Try it – Find the lines below holding the word "rank" and copy each of them.

Records drawn from a dataset
━━━━━━━━━━━━━━━━━━━━

-- item stmt-QuantumFields-9482 · crux · rank 4 · open · by planner — informal only, no Lean statement yet:
--   [crux] (card K1 — MODULAR KRAMERS–WANNIER SELF-DUALITY; informal until the definition requests
--   ModularDatum/SU2LevelKData and walkerWangHamiltonian land, then to be typed by set-signature and
--   installed as child 1 of the foreseen split of WeakCouplingLatticeGap.) For every modular datum C —
--   first instance C = SU(2)_k, k ≥ 1, q = e^{iπ/(k+2)} — and every L ≥ 2, let H_C(λ_E, λ_B) = −λ_B Σ_p
--   B_p − λ_E Σ_e h_e be the 3+1D Walker–Wang Hamiltonian of C on the point-split cubic torus (ℤ/L)³
--   restricted to the vertex-constraint (string-net) subspace, with B_p the minimal (fundamental-label)
--   Walker–Wang

-- item stmt-QuantumFields-9484 · crux · rank 5 · open · by planner — informal only, no Lean statement yet:
--   [crux] (card K2 — NO SELF-DUAL MASSLESS BAND; informal until the level-k vocabulary lands; child 2
--   of the foreseen split of WeakCouplingLatticeGap.) For C = SU(2)_k and all k ≥ k₀ (then SU(N)_k and
--   general C(g,k)): at the self-dual point λ_E = λ_B of the level-C Hamiltonian H_C of
--   ModularSelfDuality, and on a k-independent neighbourhood |log(λ_E/λ_B)| ≤ δ, the model has a
--   spectral gap γ(k) > 0 above at most two ground states (exchanged by the duality unitary), uniformly
--   in the torus size L: finite correlation length at the fold — either a unique gapped self-dual
--   vacuum, or duality spontaneousl

/-- item stmt-QuantumFields-9638 · support · rank 9 · closed · proved by Summit.QuantumFields.YangMills.Theorems.Z2SelfDuality.z2TorusFreeEnergySelfDuality_proof (prover) · by planner
[support] SUPERSEDES Z2FreeEnergySelfDuality (stmt-QuantumFields-8903), which the route holder
should `route edit --drop` together with `imports: []` (route-repair 2026-08-15, unit
rrepair-QuantumFields-ModularSelfDualF-e7deba55: the box/znRep/freeEnergyPerSite form imports Sweep1
+ Barriers.DiscreteSubgroupFreezing and drags 12 of the route's 17 unproved cone facts in; this
torus form lives in the Statement's own import cone). Abelian Euclidean prototype of
ModularSelfDuality (level "k = 1", provable now): four-dimensional ℤ₂ lattice gauge theory — gauge
group Multiplicative (ZMod 2) with its Borel σ-algebra supplied inline exactly as the Statement does
(letI := borel _), representation z2Rep (GaugeGroups), Wilson action Σ_p (1 − σ_p), Haar = uniform —
on the periodic tori (ℤ/(L+1))⁴ is Kramers–Wannier self-dual in free-energy form: with β* = −½ log
tanh β (sinh 2β · sinh 2β* = 1), (L+1)⁻⁴ · [log Z_{L+1}(β) − log Z_{L+1}(β*)] → 3 log(2 cosh² β) −
6β for every β > 0, Z = torusLogPartition 4 z2Rep (LatticeGaugeDLR: log of the Haar-normalised torus
partition function); both sides vanish at the self-dual point β_c = ½ log(1+√2) ≈ 0.4407. Proof
sketch: high-temperature expansion (Z(β) -/
@[route_item "route-QuantumFields-ModularSelfDualFold"]
def Z2TorusFreeEnergySelfDuality : Prop :=
  letI : MeasurableSpace (Multiplicative (ZMod 2)) := borel _; haveI : BorelSpace (Multiplicative (ZMod 2)) := ⟨rfl⟩; ∀ β : ℝ, 0 < β → Filter.Tendsto (fun L : ℕ => (((L + 1 : ℕ) : ℝ) ^ 4)⁻¹ * (Literature.MathematicalPhysics.QuantumLattice.torusLogPartition 4 Literature.MathematicalPhysics.QuantumLattice.z2Rep β (L + 1) - Literature.MathematicalPhysics.QuantumLattice.torusLogPartition 4 Literature.MathematicalPhysics.QuantumLattice.z2Rep (-(Real.log (Real.tanh β)) / 2) (L + 1))) Filter.atTop (nhds (3 * Real.log (2 * Real.cosh β ^ 2) - 6 * β))

-- `Z2TorusFreeEnergySelfDuality` holds: proved by `Summit.QuantumFields.YangMills.Theorems.Z2SelfDuality.z2TorusFreeEnergySelfDuality_proof` (its module imports this route file, so no `_holds` link can be stated here).

/-- item stmt-QuantumFields-8904 · assembly · rank 1 · closed · proved by Summit.QuantumFields.YangMills.Theorems.modularSelfDualFold_assembly_proof (prover) · by planner
sources: JaffeWitten2000, arXiv:1803.01950
[assembly] WeakCouplingLatticeGap → GapToContinuum → YangMills (pure logic plus the borel instance). -/
@[route_item "route-QuantumFields-ModularSelfDualFold"]
def Assembly : Prop :=
  WeakCouplingLatticeGap → GapToContinuum → YangMills

-- `Assembly` holds: proved by `Summit.QuantumFields.YangMills.Theorems.modularSelfDualFold_assembly_proof` (its module imports this route file, so no `_holds` link can be stated here).

/-! D-0027 §2.1 — DECIDING THEOREM (planner-authored via `route open/edit --closes-file`; by planner-plancard-QuantumFields-YangMills-modu-cfb08567-0 2026-08-15T13:41:54Z):
its hypotheses are this route's items and its conclusion the sub-problem Statement (glue_lint), and it elaborates with this file. -/

@[closes "route-QuantumFields-ModularSelfDualFold"] theorem closes : WeakCouplingLatticeGap → GapToContinuum → YangMills := by
  intro h1 h2 G _ _ _ _ hG
  letI : MeasurableSpace G := borel G
  haveI : BorelSpace G := ⟨rfl⟩
  obtain ⟨r⟩ := hG.2
  exact ⟨r, h2 G hG r (h1 G hG r)⟩

end Summit.QuantumFields.YangMills.Theses.ModularSelfDualFold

━━━━━━━━━━━━━━━━━━━━

Response below –
-- item stmt-QuantumFields-9482 · crux · rank 4 · open · by planner — informal only, no Lean statement yet:
-- item stmt-QuantumFields-9484 · crux · rank 5 · open · by planner — informal only, no Lean statement yet:
/-- item stmt-QuantumFields-9638 · support · rank 9 · closed · proved by Summit.QuantumFields.YangMills.Theorems.Z2SelfDuality.z2TorusFreeEnergySelfDuality_proof (prover) · by planner
/-- item stmt-QuantumFields-8904 · assembly · rank 1 · closed · proved by Summit.QuantumFields.YangMills.Theorems.modularSelfDualFold_assembly_proof (prover) · by planner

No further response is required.